# Argh!! Anyone interested in a 14g BioCube??!



## teija (Sep 30, 2010)

I am having no end of problems keeping up with my Biocube. I bought 12 dwarf corys from Pat about a month ago and am now down to 3, I bought 16 Neons from Island Pets around Thanksgiving weekend and those died off (down to 6). I ran a bunch of tests and my pH is high (around 8.2), my kH and GH were originally quite low but now are high according to the test kit (confession: I DID add 1/4 tbsp of baking soda to try and get that pH down when the fish started dying off, then read that's not necessarily a good idea).... I invested in some buffers last week but those don't seem to be doing the trick. I'll do a small water change and re-test the GH tonight.

One of the ballasts appears to be dead (I am not a DIY person so have NO idea) and aside from the usual spot algae on the glass, I now have what looks like the beginnings of BBA on one of the decorations and the lip of the outflow (I have Flourish, but not Flourish Excel so here comes MORE money to spend)... so there is DEFINITELY a problem in there but I am seriously lacking the motivation and knowledge to do anything more to sort it out and am not sure pumping any of this money into it is actually going to fix the problems. Nice Christmas present for myself... serves me right for neglecting it pre-wedding.
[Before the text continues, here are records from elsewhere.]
import Summits.HubbardSuperconductivity.HubbardSuperconductivity.Theorems.AnisotropyChordTransferFibre3FinXDEvalW

/-!
# Route `AnisotropyChord` / H0 rotor rung: FIN per-`L` row-D (KT-2a″) cell facts, `L = 13`, cells 138–139

Kernel facts `xdCellAny0 13 (49/50) la lb aD = true` (in-kernel point tables, zero data; `decide +kernel`) for the combined-cell
grid of `L = 13` (g5 design, 1–2.5 % cells); assembled in `…FinXDThirteen`.  Prover seat `hubbard-h0-rotor-p3` g7; helper for piece A =
stmt-HubbardSuperconductivity-23918 of rung 19089 (`--supports`, helper class).  WHAT THIS IS NOT: nothing here proves superconductivity in the
Hubbard model (rotor TARGET as worded stays FALSE, g15 verdict); kernel facts for ONE hypothesis of ONE conditional reduction.  No sorry.
-/

set_option linter.dupNamespace false
set_option autoImplicit false

namespace Summit.HubbardSuperconductivity.HubbardSuperconductivity.Theorems.AnisotropyChord.Transfer.Fibre3

namespace FinXD

/-- cell 138 of `L = 13` (`cert`). [folklore] -/
theorem xd13_138 : xdCellAny0 13 (49/50 : ℚ) 10164852254034797 10418973560385665 (7/100 : ℚ) = true := by (rw [← xdCellAnyW0_eq]; decide +kernel)

/-- cell 139 of `L = 13` (`cert`). [folklore] -/
theorem xd13_139 : xdCellAny0 13 (49/50 : ℚ) 10418973560385665 10679447899395305 (7/100 : ℚ) = true := by (rw [← xdCellAnyW0_eq]; decide +kernel)

end FinXD

end Summit.HubbardSuperconductivity.HubbardSuperconductivity.Theorems.AnisotropyChord.Transfer.Fibre3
So.... would anyone with the know-how be interested in a 14G BioCube as a fixer-upper? At the very least, you could re-home the livestock, Amazon sword plants and Eco Complete, give it a water/vinegar wash and then start the whole thing fresh.
I'm thinking I'd be asking about $175 obo (with matching stand). Much less than what I've paid for it so far.


----------



## 2wheelsx2 (Apr 21, 2010)

teija said:


> (confession: I DID add 1/4 tbsp of baking soda to try and get that pH down when the fish started dying off, then read that's not necessarily a good idea).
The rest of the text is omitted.